In a highly unexpected result, pigs showed unexpected behavioral agility and mental flexibility, learning to play a joystick-controlled video game typically reserved for experiments with primates.
The findings of the experiments with the four pigs were published in Frontiers in Psychology and showcased how all four developed and displayed at least some understanding of the game’s concept, despite the lack of hands or opposable thumbs typically required to grip a joystick.
The test subjects consisted of two Yorkshire pigs named Hamlet and Omelette and two Panepinto micro pigs, Ebony and Ivory, all of whom were trained to use a joystick with their snouts while observing a computer monitor in front of them.
Using food rewards and reinforcement techniques, the pigs were slowly but surely taught to play a basic video game in which the goal is to move the joystick toward several target walls on the screen.
The animals performed well above chance, indicating they had established a connection between the joystick and the digital action taking place on the screen before them. All this, in spite of the fact that they are far-sighted animals with trotters instead of hands.
“It is no small feat for an animal to grasp the concept that the behavior they are performing is having an effect elsewhere. That pigs can do this to any degree should give us pause as to what else they are capable of learning and how such learning may impact them,” said lead author Dr. Candace Croney, adding that the research may force a rethink of our relationship with the animals.
Throughout the experiments, food rewards were used to teach and reinforce the learning but the animals also responded to verbal and tactile encouragement in the absence of treats, showing the researchers that pigs are capable of far deeper understanding of the world around them than they may have been given credit for.

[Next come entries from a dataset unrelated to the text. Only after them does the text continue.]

import Summits.AtomisticToContinuum.FouriersLaw.Theses.PorousMediumCorner
import Summits.AtomisticToContinuum.FouriersLaw.Theorems.EmbeddedDrudeMourreAbelOfSpectralDensity
import HarnessLib

/-!
# `PorousMediumCorner.AnchorAbelGreenKubo` (stmt-AtomisticToContinuum-9790) — the typed split, PROVED

Crux-strategist decomposition (D-0027 A7 / BC2 redirect) of the deciding crux `AnchorAbelGreenKubo` of
route `PorousMediumCorner` (sub-problem `FouriersLaw`) along the frequency-`0` SPECTRAL seam of the
summed current autocorrelation `C(t) = Σ_x ∫ j₀ (j_x ∘ φ_t) dρ` of the infinite purely quartic ("anchor")
chain `U = μq⁴/4`, `V = r⁴/4` at temperature `1`:

* X₀ `AnchorSpectralSetup` — a shift-invariant DLR state `ρ`, a `ρ`-preserving infinite-volume
  dynamics `D` with absolutely convergent `C`, and a finite spectral measure `σ` with
  `C(t) = ∫ cos(ωt) dσ(ω)` (Bochner);
* X₁ `AnchorLowFrequencyWindow` — for every admissible EVEN representation: a window `(−δ, δ)` on
  which `σ = σ{0}·δ₀ + g dω`, `g` continuous `≥ 0` (limiting absorption at frequency `0`, atom allowed);
* X₂ `AnchorNoDrudeWeight` — for every admissible representation: `σ{0} = 0` (no hidden odd charge);
* X₃ `AnchorPositiveDensity` — for every admissible representation and window density (no atom):
  `0 < g 0` (not an insulator).

`anchorAbelGreenKubo_of_subs : X₀ → X₁ → X₂ → X₃ → AnchorAbelGreenKubo`: symmetrise `σ`
(`exists_even_measure_integral_cos_eq`), read the window, kill the atom, read `g 0 > 0`, and COMPUTE the
Abel limit `∫₀^∞ e^{−νt} C(t) dt → π·g 0` (`ν ↓ 0`) by the Poisson-kernel Abelian lemma (the landed
proof `AbelOfSpectralDensity.abelOfSpectralDensity_proof` of stmt-12598); `κ₀ := π·g 0 > 0`.
The four hypotheses are spelled out verbatim (they become route items `PorousMediumCorner.X₀…X₃` by the
`route edit --split AnchorAbelGreenKubo` that this file certifies; the generated glue item is then this
theorem by definitional unfolding).
-/

noncomputable section

namespace Summit.AtomisticToContinuum.FouriersLaw.Theorems.PorousMediumCornerSplit

open MeasureTheory Filter Set Topology
open scoped NNReal ENNReal

/-- **Symmetrisation of a spectral measure.** For a finite measure `σ` on `ℝ` the measure
`σ' := ½ (σ + σ ∘ (ω ↦ -ω)⁻¹)` is finite, even, and has the same cosine transform. [folklore] -/
theorem exists_even_measure_integral_cos_eq (σ : Measure ℝ) [IsFiniteMeasure σ] :
    ∃ σ' : Measure ℝ, IsFiniteMeasure σ' ∧ σ'.map (fun ω : ℝ => -ω) = σ' ∧
      ∀ t : ℝ, ∫ ω, Real.cos (ω * t) ∂σ' = ∫ ω, Real.cos (ω * t) ∂σ := by
  have hme : Measurable (fun ω : ℝ => -ω) := measurable_neg
  have hemb : MeasurableEmbedding (fun ω : ℝ => -ω) := (Homeomorph.neg ℝ).measurableEmbedding
  have hinv : (fun ω : ℝ => -ω) ∘ (fun ω : ℝ => -ω) = id := by
    funext ω
    simp
  refine ⟨(2⁻¹ : ℝ≥0) • (σ + σ.map (fun ω : ℝ => -ω)), inferInstance, ?_, fun t => ?_⟩
  · rw [Measure.map_smul, Measure.map_add _ _ hme, Measure.map_map hme hme, hinv, Measure.map_id,
      add_comm]
  · have hint : ∀ μ : Measure ℝ, IsFiniteMeasure μ → Integrable (fun ω : ℝ => Real.cos (ω * t)) μ := by
      intro μ _
      refine (integrable_const (1 : ℝ)).mono' (by fun_prop) (ae_of_all _ fun ω => ?_)
      rw [Real.norm_eq_abs]
      exact Real.abs_cos_le_one _
    rw [integral_smul_nnreal_measure, integral_add_measure (hint σ inferInstance)
      (hint _ inferInstance), hemb.integral_map]
    simp only [neg_mul, Real.cos_neg]
    rw [NNReal.smul_def, smul_eq_mul]
    push_cast
    ring

/-- **The Poisson-kernel Abelian lemma** in Literature vocabulary (the landed proof of item
stmt-AtomisticToContinuum-12598, `abelOfSpectralDensity_proof`, unfolded): a finite measure `σ` whose
restriction to `(−δ, δ)` has a continuous non-negative Lebesgue density `g` has Abel means
`∫₀^∞ e^{−νt} (∫ cos(ωt) dσ) dt → π·g 0` as `ν ↓ 0`. [folklore] -/
theorem abel_of_spectralDensity (σ : Measure ℝ) (C : ℝ → ℝ) (δ : ℝ) (g : ℝ → ℝ)
    (hfin : IsFiniteMeasure σ) (hδ : 0 < δ) (hC : ∀ t : ℝ, C t = ∫ ω, Real.cos (ω * t) ∂σ)
    (hg : ContinuousOn g (Ioo (-δ) δ)) (hg0 : ∀ ω ∈ Ioo (-δ) δ, 0 ≤ g ω)
    (hres : σ.restrict (Ioo (-δ) δ) = (volume.restrict (Ioo (-δ) δ)).withDensity
      (fun ω => ENNReal.ofReal (g ω))) :
    Tendsto (fun ν : ℝ => ∫ t in Ioi (0:ℝ), Real.exp (-(ν * t)) * C t) (𝓝[>] 0)
      (𝓝 (Real.pi * g 0)) := by
  have h := Summit.AtomisticToContinuum.FouriersLaw.Theorems.AbelOfSpectralDensity.abelOfSpectralDensity_proof
  unfold Summit.AtomisticToContinuum.FouriersLaw.Theses.EmbeddedDrudeMourre.AbelOfSpectralDensity at h
  exact h σ C δ g hfin hδ hC hg hg0 hres

/-- **The split of `AnchorAbelGreenKubo`, proved** (BC2 redirect of stmt-AtomisticToContinuum-9790):
`AnchorSpectralSetup → AnchorLowFrequencyWindow → AnchorNoDrudeWeight → AnchorPositiveDensity →
AnchorAbelGreenKubo`, the four hypotheses being spelled out verbatim (they are the children installed by
`route edit --split`). For `μ > 0` and any `γ`: take the spectral set-up `(ρ, D, σ₀)`; symmetrise `σ₀` to an
even `σ` with the same cosine transform; the low-frequency window gives `σ|(−δ,δ) = σ{0}·δ₀ + g dω`; no Drude
weight kills the atom; positive density gives `g 0 > 0`; the Poisson-kernel Abelian lemma computes the Abel
limit `π·g 0` of `∫₀^∞ e^{−νt} C(t) dt`; hence `AnchorAbelGreenKubo` with the same `(ρ, D)` and
`κ₀ = π·g 0`. [folklore] -/
theorem anchorAbelGreenKubo_of_subs :
    (∀ μ γ : ℝ, 0 < μ → ∃ (ρ : MeasureTheory.Measure Literature.MathematicalPhysics.KineticTheory.HeatConduction.ChainConfig) (D : Literature.MathematicalPhysics.KineticTheory.HeatConduction.InfiniteChainDynamics (Literature.MathematicalPhysics.KineticTheory.HeatConduction.OscillatorChain.mk (fun q => μ * q ^ 4 / 4) (fun r => r ^ 4 / 4) γ)), (Literature.MathematicalPhysics.KineticTheory.HeatConduction.OscillatorChain.mk (fun q => μ * q ^ 4 / 4) (fun r => r ^ 4 / 4) γ).IsChainGibbsMeasure 1 ρ ∧ (∀ x : ℤ, MeasureTheory.MeasurePreserving (fun σ : Literature.MathematicalPhysics.KineticTheory.HeatConduction.ChainConfig => fun i : ℤ => σ (i + x)) ρ ρ) ∧ D.PreservesMeasure ρ ∧ (∀ t : ℝ, D.HasAbsConvergentCorrelation ρ t) ∧ ∃ σ : MeasureTheory.Measure ℝ, MeasureTheory.IsFiniteMeasure σ ∧ ∀ t : ℝ, D.currentCorrelation ρ t = MeasureTheory.integral σ (fun ω : ℝ => Real.cos (ω * t))) →
    (∀ μ γ : ℝ, 0 < μ → ∀ (ρ : MeasureTheory.Measure Literature.MathematicalPhysics.KineticTheory.HeatConduction.ChainConfig) (D : Literature.MathematicalPhysics.KineticTheory.HeatConduction.InfiniteChainDynamics (Literature.MathematicalPhysics.KineticTheory.HeatConduction.OscillatorChain.mk (fun q => μ * q ^ 4 / 4) (fun r => r ^ 4 / 4) γ)), (Literature.MathematicalPhysics.KineticTheory.HeatConduction.OscillatorChain.mk (fun q => μ * q ^ 4 / 4) (fun r => r ^ 4 / 4) γ).IsChainGibbsMeasure 1 ρ → (∀ x : ℤ, MeasureTheory.MeasurePreserving (fun σ : Literature.MathematicalPhysics.KineticTheory.HeatConduction.ChainConfig => fun i : ℤ => σ (i + x)) ρ ρ) → D.PreservesMeasure ρ → (∀ t : ℝ, D.HasAbsConvergentCorrelation ρ t) → ∀ σ : MeasureTheory.Measure ℝ, MeasureTheory.IsFiniteMeasure σ → MeasureTheory.Measure.map (fun ω : ℝ => -ω) σ = σ → (∀ t : ℝ, D.currentCorrelation ρ t = MeasureTheory.integral σ (fun ω : ℝ => Real.cos (ω * t))) → ∃ (δ : ℝ) (g : ℝ → ℝ), 0 < δ ∧ ContinuousOn g (Set.Ioo (-δ) δ) ∧ (∀ ω ∈ Set.Ioo (-δ) δ, 0 ≤ g ω) ∧ σ.restrict (Set.Ioo (-δ) δ) = σ {0} • MeasureTheory.Measure.dirac 0 + (MeasureTheory.volume.restrict (Set.Ioo (-δ) δ)).withDensity (fun ω => ENNReal.ofReal (g ω))) →
    (∀ μ γ : ℝ, 0 < μ → ∀ (ρ : MeasureTheory.Measure Literature.MathematicalPhysics.KineticTheory.HeatConduction.ChainConfig) (D : Literature.MathematicalPhysics.KineticTheory.HeatConduction.InfiniteChainDynamics (Literature.MathematicalPhysics.KineticTheory.HeatConduction.OscillatorChain.mk (fun q => μ * q ^ 4 / 4) (fun r => r ^ 4 / 4) γ)), (Literature.MathematicalPhysics.KineticTheory.HeatConduction.OscillatorChain.mk (fun q => μ * q ^ 4 / 4) (fun r => r ^ 4 / 4) γ).IsChainGibbsMeasure 1 ρ → (∀ x : ℤ, MeasureTheory.MeasurePreserving (fun σ : Literature.MathematicalPhysics.KineticTheory.HeatConduction.ChainConfig => fun i : ℤ => σ (i + x)) ρ ρ) → D.PreservesMeasure ρ → (∀ t : ℝ, D.HasAbsConvergentCorrelation ρ t) → ∀ σ : MeasureTheory.Measure ℝ, MeasureTheory.IsFiniteMeasure σ → (∀ t : ℝ, D.currentCorrelation ρ t = MeasureTheory.integral σ (fun ω : ℝ => Real.cos (ω * t))) → σ {0} = 0) →
    (∀ μ γ : ℝ, 0 < μ → ∀ (ρ : MeasureTheory.Measure Literature.MathematicalPhysics.KineticTheory.HeatConduction.ChainConfig) (D : Literature.MathematicalPhysics.KineticTheory.HeatConduction.InfiniteChainDynamics (Literature.MathematicalPhysics.KineticTheory.HeatConduction.OscillatorChain.mk (fun q => μ * q ^ 4 / 4) (fun r => r ^ 4 / 4) γ)), (Literature.MathematicalPhysics.KineticTheory.HeatConduction.OscillatorChain.mk (fun q => μ * q ^ 4 / 4) (fun r => r ^ 4 / 4) γ).IsChainGibbsMeasure 1 ρ → (∀ x : ℤ, MeasureTheory.MeasurePreserving (fun σ : Literature.MathematicalPhysics.KineticTheory.HeatConduction.ChainConfig => fun i : ℤ => σ (i + x)) ρ ρ) → D.PreservesMeasure ρ → (∀ t : ℝ, D.HasAbsConvergentCorrelation ρ t) → ∀ (σ : MeasureTheory.Measure ℝ) (δ : ℝ) (g : ℝ → ℝ), MeasureTheory.IsFiniteMeasure σ → 0 < δ → (∀ t : ℝ, D.currentCorrelation ρ t = MeasureTheory.integral σ (fun ω : ℝ => Real.cos (ω * t))) → ContinuousOn g (Set.Ioo (-δ) δ) → (∀ ω ∈ Set.Ioo (-δ) δ, 0 ≤ g ω) → σ.restrict (Set.Ioo (-δ) δ) = (MeasureTheory.volume.restrict (Set.Ioo (-δ) δ)).withDensity (fun ω => ENNReal.ofReal (g ω)) → 0 < g 0) →
      Summit.AtomisticToContinuum.FouriersLaw.Theses.PorousMediumCorner.AnchorAbelGreenKubo := by
  intro hSetup hWin hND hPD μ γ hμ
  obtain ⟨ρ, D, hG, hS, hP, hA, σ₀, hfin₀, hC₀⟩ := hSetup μ γ hμ
  haveI : IsFiniteMeasure σ₀ := hfin₀
  -- symmetrise the spectral measure: even, finite, same cosine transform
  obtain ⟨σ, hfin, heven, hcos⟩ := exists_even_measure_integral_cos_eq σ₀
  have hC : ∀ t : ℝ, D.currentCorrelation ρ t = ∫ ω, Real.cos (ω * t) ∂σ := fun t => by
    rw [hcos t]; exact hC₀ t
  -- the low-frequency window of the even representation
  obtain ⟨δ, g, hδ, hg, hg0, hres⟩ := hWin μ γ hμ ρ D hG hS hP hA σ hfin heven hC
  -- no Drude weight: the atom at frequency 0 vanishes
  have hatom : σ {0} = 0 := hND μ γ hμ ρ D hG hS hP hA σ hfin hC
  rw [hatom, zero_smul, zero_add] at hres
  -- not an insulator
  have hpos : 0 < g 0 := hPD μ γ hμ ρ D hG hS hP hA σ δ g hfin hδ hC hg hg0 hres
  -- the Abelian (Poisson-kernel) lemma computes the Abel limit
  have hlim := abel_of_spectralDensity σ (D.currentCorrelation ρ) δ g hfin hδ hC hg hg0 hres
  exact ⟨ρ, D, Real.pi * g 0, hG, hP, hA, by positivity, hlim⟩

end Summit.AtomisticToContinuum.FouriersLaw.Theorems.PorousMediumCornerSplit

end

While the pigs did not match the skills displayed by non-human primates, this may be as a result of the nature of the experiment itself, which favors animals with different vision and dexterity.
The researchers ran out of time before they could add an additional layer of complexity to the experiment; communicating with the pigs via a series of symbols, as they have done before with primates. It remains to be seen just how complex the pig brains and behavior really are but the research is likely to raise ethical questions about animals’ capacity for deeper learning.